PM_2.5-induced renal injury via iRhom2-regulated oxidative stress and inflammation. (A) WB analysis of HO-1 in mouse RAW264.7 cells after 5 μM SnPP pre-treatment for 3 h. (B) WB analysis of Nrf-2 in mouse RAW264.7 cells after transfected with NC or Nrf-2 siRNA for 24 h. (C) WB analysis of phosphorylated JNK in mouse RAW264.7 cells after 5 μM ANI pre-treatment for 3 h. Mouse RAW264.7 cells were pre-treated with SnPP or ANS for 3 h, or with Nrf-2 siRNA for 24 h, and then were subjected to si-iRhom2 transfection for 24 h.

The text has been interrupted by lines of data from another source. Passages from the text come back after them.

import Mathlib
import Summits.PneNP.PneNP.Theorems.ConvexRankGatesConvexGateBlindColumnSpaceFifth
import Summits.PneNP.PneNP.Theorems.ConvexRankGatesConvexGateBlindRankPlusOne
import Summits.PneNP.PneNP.Theorems.ConvexRankGatesConvexGateBlindConicSupport

/-!
# PneNP / ConvexRankGates — `ConvexGateBlind`: the CODIMENSION theorem for unrestricted LP factorisations (fixed `m`)

Helpers (`--supports stmt-PneNP-10680`), COLUMN-SPACE line (prover seat 2, session 23).

Let `cdist Q u − ε = ∑_{l<R} U_l(u)·V_l(Q)` (`U ≥ 0`, `V_l ≥ 0` on `k`-sets, all `k`-sets `Q`, all `k`-clique-free `u`) be ANY
non-negative factorisation of the LP slice of the crux, and let `W = X(ℝ^E) = span{Q ↦ [e ⊆ Q]}` be the column space of the
clique-distance matrix (`dim W = C(m,2)`). Suppose the row objects have CODIMENSION-DEFECT `≤ p` over `W`: every `p + 1`
of the `V_l` admit a non-trivial linear combination lying in `W` (equivalently `dim(span{V_l} + W) ≤ C(m,2) + p`). Then

    (k−1)^m − (k−1) ≤ (R + 1)^{p+1} · (k−1)^m · θ

for every catch bound `θ` of `k`-clique-non-negative edge weightings (`codim_terms_lower_bound_of_catch`). PROOF. Work in
the quotient `F ⧸ W` (`F` = functions on `k`-sets): the images `ȳ_l` of the row objects have the property that every `p+1`
of them are linearly related, and every row `a_u = U(u,·) ≥ 0` is a non-negative relation (`∑ a_u(l) ȳ_l = 0`, because
`cdist(·,u) − ε ∈ W`). By the support-canonical conic Carathéodory lemma (`…ConicSupport.exists_conic_decomposition`)
each `a_u` is a non-negative combination of canonical generators `g_T`, one per support `T ⊆ Fin R` with `#T ≤ p+1`; each
`V_T := ∑_l g_T(l) V_l` is `≥ 0` on `k`-sets AND lies in `W`, i.e. `V_T = X t_T` with `t_T` `k`-clique-non-negative. This
REWRITES the factorisation as a RESTRICTED one with `#{T : #T ≤ p+1} ≤ (R+1)^{p+1}` terms, and
`restricted_terms_lower_bound_of_catch` (the column-space theorem with an abstract catch bound) finishes. [new]
-/

set_option linter.dupNamespace false

namespace Summit.PneNP.PneNP.Theorems

open Finset Real Filter Literature.Computability.Complexity
open Summit.PneNP.PneNP.Cruxes.ConvexGateBlind.StrictRankConicCover (Edge cdist)

noncomputable section

variable {m : ℕ}

/-! ## Counting supports -/

/-- `#{T ⊆ Fin R : #T ≤ p + 1} ≤ (R + 1)^{p+1}`. [folklore] -/
theorem card_subtype_card_le_pow (R p : ℕ) :
    Fintype.card {T : Finset (Fin R) // T.card ≤ p + 1} ≤ (R + 1) ^ (p + 1) := by
  classical
  rw [Fintype.card_subtype]
  have hsub : (Finset.univ.filter fun T : Finset (Fin R) => T.card ≤ p + 1) ⊆
      (Finset.range (p + 2)).biUnion fun j => (Finset.univ : Finset (Fin R)).powersetCard j := by
    intro T hT
    rw [Finset.mem_filter] at hT
    rw [Finset.mem_biUnion]
    exact ⟨T.card, Finset.mem_range.2 (by omega), Finset.mem_powersetCard.2 ⟨Finset.subset_univ _, rfl⟩⟩
  calc (Finset.univ.filter fun T : Finset (Fin R) => T.card ≤ p + 1).card
      ≤ ((Finset.range (p + 2)).biUnion fun j => (Finset.univ : Finset (Fin R)).powersetCard j).card :=
        Finset.card_le_card hsub
    _ ≤ ∑ j ∈ Finset.range (p + 2), ((Finset.univ : Finset (Fin R)).powersetCard j).card := Finset.card_biUnion_le
    _ = ∑ j ∈ Finset.range (p + 2), R.choose j := by
        refine Finset.sum_congr rfl fun j _ => ?_
        rw [Finset.card_powersetCard, Finset.card_univ, Fintype.card_fin]
    _ ≤ ∑ j ∈ Finset.range (p + 1 + 1), R ^ j * 1 ^ (p + 1 - j) * (p + 1).choose j := by
        refine Finset.sum_le_sum fun j hj => ?_
        rw [one_pow, mul_one]
        have h1 : R.choose j ≤ R ^ j := Nat.choose_le_pow R j
        have h2 : 1 ≤ (p + 1).choose j := Nat.choose_pos (by rw [Finset.mem_range] at hj; omega)
        nlinarith
    _ = (R + 1) ^ (p + 1) := (add_pow R 1 (p + 1)).symm

/-! ## The codimension theorem at fixed `m` (abstract catch bound) -/

/-- **Codimension theorem (fixed `m`, abstract catch bound).** Let `3 ≤ k`, `k + 2 ≤ m`, `ε > 0`, and let
`cdist Q u − ε = ∑_{l<R} U_l(u) V_l(Q)` for all `k`-sets `Q` and all `k`-clique-free `u`, with `U ≥ 0` and `V_l ≥ 0` on `k`-sets.
Suppose every `p + 1` of the row objects have a non-trivial linear combination that is a clique sum `t(E(Q))` on `k`-sets
(codimension defect `≤ p` over the column space), and that every `k`-clique-non-negative weighting catches at most
`(k−1)^m·θ` colourings. Then `(k−1)^m − (k−1) ≤ (R+1)^{p+1}·((k−1)^m·θ)`. [new] -/
theorem codim_terms_lower_bound_of_catch {k R p : ℕ} (hk : 3 ≤ k) (hm : k + 2 ≤ m)
    (U : (Edge m → Bool) → Fin R → ℝ) (V : Fin R → Finset (Fin m) → ℝ)
    (hU : ∀ u l, 0 ≤ U u l) (hV : ∀ l (Q : Finset (Fin m)), Q.card = k → 0 ≤ V l Q) (ε : ℝ) (hε : 0 < ε)
    (hfact : ∀ (Q : Finset (Fin m)) (u : Edge m → Bool), Q.card = k → cliqueFn m k u = false →
      cdist Q u - ε = ∑ l, U u l * V l Q)
    (hP : ∀ s : Finset (Fin R), s.card = p + 1 → ∃ h : Fin R → ℝ, (∀ l, l ∉ s → h l = 0) ∧ h ≠ 0 ∧
      ∃ t : Edge m → ℝ, ∀ Q : Finset (Fin m), Q.card = k →
        ∑ l, h l * V l Q = ∑ e, (if cliqueVec Q e = true then t e else 0))
    (θ : ℝ) (hcatch : ∀ w : Edge m → ℝ, (∀ Q ∈ (Finset.univ : Finset (Fin m)).powersetCard k, 0 ≤ softWindow w Q) →
      ((((Finset.univ : Finset (Fin m → Fin (k - 1))).filter fun c =>
        ∑ e, (if colorVec c e = true then w e else 0) < 0).card : ℝ)) ≤ ((k - 1 : ℕ) : ℝ) ^ m * θ) :
    ((k - 1 : ℕ) : ℝ) ^ m - ((k - 1 : ℕ) : ℝ) ≤ ((R : ℝ) + 1) ^ (p + 1) * (((k - 1 : ℕ) : ℝ) ^ m * θ) := by
  classical
  -- ambient space of functions on `k`-sets, the pair-inclusion map and the column space
  set X : (Edge m → ℝ) →ₗ[ℝ] ({Q : Finset (Fin m) // Q.card = k} → ℝ) :=
    { toFun := fun t Q => ∑ e, (if cliqueVec Q.1 e = true then t e else 0)
      map_add' := fun t t' => by
        funext Q
        simp only [Pi.add_apply, ← Finset.sum_add_distrib]
        exact Finset.sum_congr rfl fun e _ => by split_ifs <;> simp
      map_smul' := fun a t => by
        funext Q
        simp only [Pi.smul_apply, smul_eq_mul, RingHom.id_apply, Finset.mul_sum]
        exact Finset.sum_congr rfl fun e _ => by split_ifs <;> simp } with hX
  have hXapply : ∀ (t : Edge m → ℝ) (Q : {Q : Finset (Fin m) // Q.card = k}),
      X t Q = ∑ e, (if cliqueVec Q.1 e = true then t e else 0) := fun t Q => rfl
  set W : Submodule ℝ ({Q : Finset (Fin m) // Q.card = k} → ℝ) := LinearMap.range X with hW
  -- row objects as vectors, and their images in the quotient
  set Vf : Fin R → ({Q : Finset (Fin m) // Q.card = k} → ℝ) := fun l Q => V l Q.1 with hVf
  set y : Fin R → ({Q : Finset (Fin m) // Q.card = k} → ℝ) ⧸ W := fun l => W.mkQ (Vf l) with hy
  have hcomb : ∀ (h : Fin R → ℝ) (Q : {Q : Finset (Fin m) // Q.card = k}),
      (∑ l, h l • Vf l) Q = ∑ l, h l * V l Q.1 := by
    intro h Q
    rw [Finset.sum_apply]
    exact Finset.sum_congr rfl fun l _ => by rw [Pi.smul_apply, smul_eq_mul]
  have hy_comb : ∀ h : Fin R → ℝ, ∑ l, h l • y l = W.mkQ (∑ l, h l • Vf l) := by
    intro h
    rw [map_sum]
    exact Finset.sum_congr rfl fun l _ => by rw [map_smul]
  have hrel_iff : ∀ h : Fin R → ℝ, ∑ l, h l • y l = 0 ↔ ∃ t : Edge m → ℝ, X t = ∑ l, h l • Vf l := by
    intro h
    rw [hy_comb, Submodule.mkQ_apply, Submodule.Quotient.mk_eq_zero, hW, LinearMap.mem_range]
  -- every `p + 1` row objects are related in the quotient
  have hp : ∀ s : Finset (Fin R), s.card = p + 1 →
      ∃ h : Fin R → ℝ, (∀ l, l ∉ s → h l = 0) ∧ h ≠ 0 ∧ ∑ l, h l • y l = 0 := by
    intro s hs
    obtain ⟨h, hhs, hhne, t, ht⟩ := hP s hs
    refine ⟨h, hhs, hhne, (hrel_iff h).2 ⟨t, funext fun Q => ?_⟩⟩
    rw [hXapply, hcomb, ht Q.1 Q.2]
  -- rows are non-negative relations
  have hk2 : 0 < (k.choose 2 : ℝ) := by exact_mod_cast Nat.choose_pos (by omega)
  have hrow : ∀ u : Edge m → Bool, cliqueFn m k u = false → ∑ l, U u l • y l = 0 := by
    intro u hu
    rw [hrel_iff]
    refine ⟨fun e => (if u e = false then (1 : ℝ) else 0) - ε / (k.choose 2 : ℝ), funext fun Q => ?_⟩
    rw [hXapply, hcomb, ← hfact Q.1 u Q.2 hu]
    unfold cdist
    have hsplit : ∀ e : Edge m, (if cliqueVec Q.1 e = true then
        ((if u e = false then (1 : ℝ) else 0) - ε / (k.choose 2 : ℝ)) else 0) =
        (if cliqueVec Q.1 e = true ∧ u e = false then (1 : ℝ) else 0) -
          (ε / (k.choose 2 : ℝ)) * (if cliqueVec Q.1 e = true then (1 : ℝ) else 0) := by
      intro e
      by_cases h1 : cliqueVec Q.1 e = true <;> by_cases h2 : u e = false <;> simp [h1, h2]
    rw [Finset.sum_congr rfl fun e _ => hsplit e, Finset.sum_sub_distrib, ← Finset.mul_sum,
      sum_ite_cliqueVec_eq_choose, Q.2]
    field_simp
  -- canonical generators and their clique-sum representatives
  set g : Finset (Fin R) → Fin R → ℝ := ConicSupport.canonGen y with hg
  have hgW : ∀ T : Finset (Fin R), ∃ t : Edge m → ℝ, X t = ∑ l, g T l • Vf l :=
    fun T => (hrel_iff (g T)).1 (ConicSupport.sum_canonGen_smul y T)
  choose tT htT using hgW
  -- decompositions of the rows
  have hdec : ∀ u : Edge m → Bool, cliqueFn m k u = false → ∃ lam : Finset (Fin R) → ℝ,
      (∀ T, 0 ≤ lam T) ∧ (∀ T, p + 1 < T.card → lam T = 0) ∧ ∀ l, U u l = ∑ T, lam T * g T l :=
    fun u hu => ConicSupport.exists_conic_decomposition y p hp (U u) (hU u) (hrow u hu)
  -- the restricted factorisation, indexed by supports of size `≤ p + 1`
  set N : ℕ := Fintype.card {T : Finset (Fin R) // T.card ≤ p + 1} with hN
  set eqv := Fintype.equivFin {T : Finset (Fin R) // T.card ≤ p + 1} with heqv
  set t' : Fin N → Edge m → ℝ := fun i => tT (eqv.symm i).1 with ht'
  set b' : (Edge m → Bool) → Fin N → ℝ := fun u i =>
    if hu : cliqueFn m k u = false then Classical.choose (hdec u hu) (eqv.symm i).1 else 0 with hb'
  have ht'valid : ∀ i (Q : Finset (Fin m)), Q.card = k → 0 ≤ ∑ e, if cliqueVec Q e = true then t' i e else 0 := by
    intro i Q hQ
    have h := congrFun (htT (eqv.symm i).1) ⟨Q, hQ⟩
    rw [hXapply, hcomb] at h
    rw [ht']
    dsimp only
    rw [h]
    exact Finset.sum_nonneg fun l _ => mul_nonneg (ConicSupport.canonGen_nonneg y _ l) (hV l Q hQ)
  have hb'nn : ∀ u i, 0 ≤ b' u i := by
    intro u i
    rw [hb']
    dsimp only
    split_ifs with hu
    · exact (Classical.choose_spec (hdec u hu)).1 _
    · exact le_rfl
  have hfact' : ∀ (Q : Finset (Fin m)) (u : Edge m → Bool), Q.card = k → cliqueFn m k u = false →
      cdist Q u - ε = ∑ i, b' u i * ∑ e, (if cliqueVec Q e = true then t' i e else 0) := by
    intro Q u hQ hu
    obtain ⟨hlam0, hlambig, hlam⟩ := Classical.choose_spec (hdec u hu)
    set lam := Classical.choose (hdec u hu) with hlamdef
    -- rewrite the right-hand side as a sum over all supports
    have hterm : ∀ T : Finset (Fin R), (∑ e, if cliqueVec Q e = true then tT T e else 0) = ∑ l, g T l * V l Q := by
      intro T
      have h := congrFun (htT T) ⟨Q, hQ⟩
      rw [hXapply, hcomb] at h
      exact h
    have hrhs : ∑ i, b' u i * ∑ e, (if cliqueVec Q e = true then t' i e else 0) =
        ∑ T : {T : Finset (Fin R) // T.card ≤ p + 1}, lam T.1 * ∑ l, g T.1 l * V l Q := by
      rw [← eqv.symm.sum_comp]
      refine Finset.sum_congr rfl fun i _ => ?_
      rw [hb', ht']
      dsimp only
      rw [dif_pos hu, hterm]
    have hall : ∑ T : {T : Finset (Fin R) // T.card ≤ p + 1}, lam T.1 * ∑ l, g T.1 l * V l Q =
        ∑ T : Finset (Fin R), lam T * ∑ l, g T l * V l Q := by
      have hsub := Finset.sum_subtype (Finset.univ.filter fun T : Finset (Fin R) => T.card ≤ p + 1)
          (p := fun T : Finset (Fin R) => T.card ≤ p + 1) (F := inferInstance) (fun T => by simp)
          (fun T : Finset (Fin R) => lam T * ∑ l, g T l * V l Q)
      rw [← Finset.sum_filter_add_sum_filter_not Finset.univ (fun T : Finset (Fin R) => T.card ≤ p + 1), hsub]
      rw [Finset.sum_eq_zero (s := Finset.univ.filter fun T : Finset (Fin R) => ¬ T.card ≤ p + 1), add_zero]
      intro T hT
      rw [Finset.mem_filter] at hT
      rw [hlambig T (by omega), zero_mul]
    rw [hrhs, hall, hfact Q u hQ hu]
    -- swap sums
    calc ∑ l, U u l * V l Q = ∑ l, (∑ T, lam T * g T l) * V l Q :=
          Finset.sum_congr rfl fun l _ => by rw [hlam l]
      _ = ∑ l, ∑ T, lam T * (g T l * V l Q) := by
          refine Finset.sum_congr rfl fun l _ => ?_
          rw [Finset.sum_mul]
          exact Finset.sum_congr rfl fun T _ => by ring
      _ = ∑ T, ∑ l, lam T * (g T l * V l Q) := Finset.sum_comm
      _ = ∑ T, lam T * ∑ l, g T l * V l Q := Finset.sum_congr rfl fun T _ => by rw [Finset.mul_sum]
  -- the column-space count
  have hlb := restricted_terms_lower_bound_of_catch hk hm t' ht'valid b' hb'nn ε hε hfact' θ hcatch
  -- `θ ≥ 0` (from the zero weighting) and `N ≤ (R+1)^{p+1}`
  have hθ : 0 ≤ ((k - 1 : ℕ) : ℝ) ^ m * θ := by
    have h := hcatch 0 fun Q _ => by simp [softWindow]
    exact le_trans (by positivity) h
  have hNle : (N : ℝ) ≤ ((R : ℝ) + 1) ^ (p + 1) := by
    have h := card_subtype_card_le_pow R p
    rw [← hN] at h
    exact_mod_cast h
  calc ((k - 1 : ℕ) : ℝ) ^ m - ((k - 1 : ℕ) : ℝ) ≤ N * (((k - 1 : ℕ) : ℝ) ^ m * θ) := hlb
    _ ≤ ((R : ℝ) + 1) ^ (p + 1) * (((k - 1 : ℕ) : ℝ) ^ m * θ) := mul_le_mul_of_nonneg_right hNle hθ


/-- **Codimension theorem, fixed `m`** (registered form of `codim_terms_lower_bound_of_catch`). [new] -/
theorem codim_terms_lower_bound : ∀ {m k R p : ℕ}, 3 ≤ k → k + 2 ≤ m → ∀ (U : (Edge m → Bool) → Fin R → ℝ) (V : Fin R → Finset (Fin m) → ℝ), (∀ u l, 0 ≤ U u l) → (∀ l (Q : Finset (Fin m)), Q.card = k → 0 ≤ V l Q) → ∀ (ε : ℝ), 0 < ε → (∀ (Q : Finset (Fin m)) (u : Edge m → Bool), Q.card = k → cliqueFn m k u = false → cdist Q u - ε = ∑ l, U u l * V l Q) → (∀ s : Finset (Fin R), s.card = p + 1 → ∃ h : Fin R → ℝ, (∀ l, l ∉ s → h l = 0) ∧ h ≠ 0 ∧ ∃ t : Edge m → ℝ, ∀ Q : Finset (Fin m), Q.card = k → ∑ l, h l * V l Q = ∑ e, (if cliqueVec Q e = true then t e else 0)) → ∀ (θ : ℝ), (∀ w : Edge m → ℝ, (∀ Q ∈ (Finset.univ : Finset (Fin m)).powersetCard k, 0 ≤ softWindow w Q) → ((((Finset.univ : Finset (Fin m → Fin (k - 1))).filter fun c => ∑ e, (if colorVec c e = true then w e else 0) < 0).card : ℝ)) ≤ ((k - 1 : ℕ) : ℝ) ^ m * θ) → ((k - 1 : ℕ) : ℝ) ^ m - ((k - 1 : ℕ) : ℝ) ≤ ((R : ℝ) + 1) ^ (p + 1) * (((k - 1 : ℕ) : ℝ) ^ m * θ) :=
  fun hk hm U V hU hV ε hε hfact hP θ hcatch => codim_terms_lower_bound_of_catch hk hm U V hU hV ε hε hfact hP θ hcatch

end

end Summit.PneNP.PneNP.Theorems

Finally, all cells were incubated with or without 100 μg/ml PM_2.5 for 24 h. (D) RT-qPCR analysis of TACE, TNFR2, and TNFR1. (E) RT-qPCR analysis of inflammatory cytokines. (F) Assessments of DCF fluorescent intensity, H₂O₂ and SOD levels in cells. Data are represented as mean ± SEM (n = 6). ^*p < 0.05, ^**p < 0.01 and ^***p < 0.001.

Fig. 8

Model showing the role of iRhom2 as a positive regulator of PM_2.5-induced renal injury. iRhom2 played an essential role in regulating the progression of renal injury in PM_2.5-exposed mice, most likely through activating TACE/TNFRs and IκBα/NF-κB signaling pathways to promote inflammation. In addition, iRhom2 inactivated HO-1/Nrf-2 pathway, whereas activated JNK expression to enhance oxidative stress, thus exacerbating renal injury.